First Impressions: A Thoughtful Spot Check Of This Year’s NYU Game Center Thesis Games

By Danny Castillo

Recently, New York University’s Game Center released a Twitch video that shows off students’ 2020 thesis games. As I watched a long stream of the showcase by these designers, the only thing that came to my mind was “this will take me more than a week to finish because it’s a long video of more than three hours which will definitely make me fall asleep because I will get bored and this will be something that I have to pay attention because is my job to watch it.’’

Yet I was hooked the moment that I saw those designer people explaining what inspired them to make these offerings. It was so interesting and made me want to watch more and more and enjoy each minute of the video. With that being said, here are my five favorite games from this video that I would like to play.

AiliA: I am the kind of person who likes games where you have to use your brain to complete puzzles. I never thought, however, that a mirror can be a constantly compelling gameplay element. The way this designer uses the reflection is totally different than what we have come to expect. The use of the mirror, an item everyone is accustomed to in order to complete the puzzles in this game is so subtle and brave that everybody will be caught off guard. It  was a perfect way to totally change my perspective.

Hot Pot For One: This game seems so familiar because it’s about the way immigrants have to live in New York City. All of the traditional stickers on the refrigerator door and keeping as many traditional things as possible in the small apartment reminds us of our native country. The game reminds me a lot of an Asian teacher of mine who is from South Korea who is always bringing many things from her native country to class and teaching us about her culture and the many traditions they have over there. I also the native ingredients for recipes to cook some traditional food. That is amazing  and I love it. 

Out For Delivery: Even though the setting of this game is not in New York City, this documentary-meets-game is so similar to the way that deliveries work here. Some things that I found relatable were that the player interacted with other workers and also how they ask for directions and also even how they use the Electric Bike. If you want to understand all the travails and hard work that these employees have to go through, Out Delivery is for you.  

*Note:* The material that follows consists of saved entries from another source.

/-- The next site in direction `i` has the same other coordinates. [folklore] -/
theorem shift_apply_of_ne {L : ℕ} (x : Site d L) {i j : Fin d} (h : j ≠ i) : x.shift i j = x j := by
  simp [Site.shift, Pi.single_eq_of_ne h]

/-- **Consecutive corners**: on the torus, the corner of the next block in direction `μ` is the corner
of `y` moved forward by the side of block `y` — `b` in the bulk, the ragged side across the seam
(where `⌈N/b⌉ e_μ ≡ 0` on the block torus and `N e_μ ≡ 0` on the fine torus). [folklore] -/
theorem corner_shift_eq [NeZero N] [NeZero b] (y : Site d (blockSide N b)) (μ : Fin d) :
    corner N b (y.shift μ) = corner N b y + Pi.single μ ((width N b y μ : ℕ) : ZMod N) := by
  funext i
  by_cases hi : i = μ
  · subst hi
    set k := (y i).val with hk
    have hkS : k < blockSide N b := ZMod.val_lt (y i)
    have hy : (y.shift i) i = ((k + 1 : ℕ) : ZMod (blockSide N b)) := by
      rw [shift_apply_same, Nat.cast_add, Nat.cast_one, hk, ZMod.natCast_zmod_val]
    simp only [corner, Pi.add_apply, Pi.single_eq_same, width]
    by_cases h1 : k + 1 < blockSide N b
    · have hlt : (k + 1) * b < N := mul_lt_of_lt_blockSide h1
      have hw : min b (N - k * b) = b := min_eq_left (by rw [Nat.add_one_mul] at hlt; omega)
      rw [hy, ZMod.val_natCast_of_lt h1, ← hk, hw, Nat.add_one_mul, Nat.cast_add]
    · have hkS' : k + 1 = blockSide N b := by omega
      have hle : N ≤ k * b + b := by
        have := le_blockSide_mul (N := N) (b := b)
        rw [← hkS', Nat.add_one_mul] at this
        exact this
      have hkb : k * b ≤ N := (mul_lt_of_lt_blockSide hkS).le
      have hw : min b (N - k * b) = N - k * b := min_eq_right (by omega)
      rw [hy, hkS', ZMod.natCast_self, ZMod.val_zero, zero_mul, Nat.cast_zero, ← hk, hw,
        ← Nat.cast_add, Nat.add_sub_cancel' hkb, ZMod.natCast_self]
  · rw [Pi.add_apply, Pi.single_eq_of_ne hi, add_zero]
    simp only [corner, shift_apply_of_ne y hi]

/-- The forward torus distance between consecutive corners is at most `b` (`≤ 2b` is the consumer's
form), in every coordinate. [folklore] -/
theorem val_corner_shift_sub_le [NeZero N] [NeZero b] (y : Site d (blockSide N b)) (μ i : Fin d) :
    ((corner N b (y.shift μ)) i - (corner N b y) i).val ≤ 2 * b := by
  rw [corner_shift_eq, Pi.add_apply, add_sub_cancel_left]
  by_cases hi : i = μ
  · subst hi
    rw [Pi.single_eq_same, ZMod.val_natCast]
    exact (Nat.mod_le _ _).trans ((width_le y i).trans (Nat.le_mul_of_pos_left b two_pos))
  · rw [Pi.single_eq_of_ne hi, ZMod.val_zero]
    exact Nat.zero_le _

/-! ### Taxi paths, sites visited by a path -/

/-- The coordinate-ordered **taxi path** with `v₀` steps in direction `0`, then `v₁` steps in
direction `1`, …: the tree's fixed choice (`torusBlockPath`, the case `b ∣ N`) of Bałaban's contour
`Γ_{y,x}` from the corner `y` of a block to its site `x = y + v` (CMP 98 (1985) p. 19). [folklore] -/
def taxi (v : Fin d → ℕ) : List (Fin d) :=
  ((List.finRange d).map fun i => List.replicate (v i) i).flatten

Picklock: This exceptional  puzzle co-created by Circle intern Connor Carson kind of makes us feel like a thief trying to get inside of a house to steal everything that is inside. It can also make you feel like you’re the kind of person who forgets your keys after leaving your home and locking the door behind you. Now, thanks to this game, we have another perspective on the locks of the many doors we use every day. I never thought about how fun it could be trying to unlock a door with a maze. This made me remember the labyrinth that comes on the back of the box of cereal. Plus, locks were early gameplay devices in some of the best games in history, such as Roberta Williams’ “King’s Quest” adventures.

Birfia: This looks like a satisfying battle game with wobbly birds and really cool melee action with inventive weapons. You grab the player and knock them out of the stage, like the roof of a New York City apartment building. I really like the way that this game introduces women into battle. It shows that today’s game designers are thinking more and more about women in this industry. Half of the development team is women. I hope that one day women will be treated equally and that everything will be equal, equal pay and equal treatment.  In addition, players of games shouldn’t feel shy to speak during a multiplayer online match; everyone should be able to have fun together without any discrimination against anyone in today’s games.

Danny Castillo is graduating from the Bronx’s Ellis Prep Academy. He’s been accepted to the Marist College Class of ‘24, majoring in computer science, game development and emerging media. This is his first story for the Critics Circle.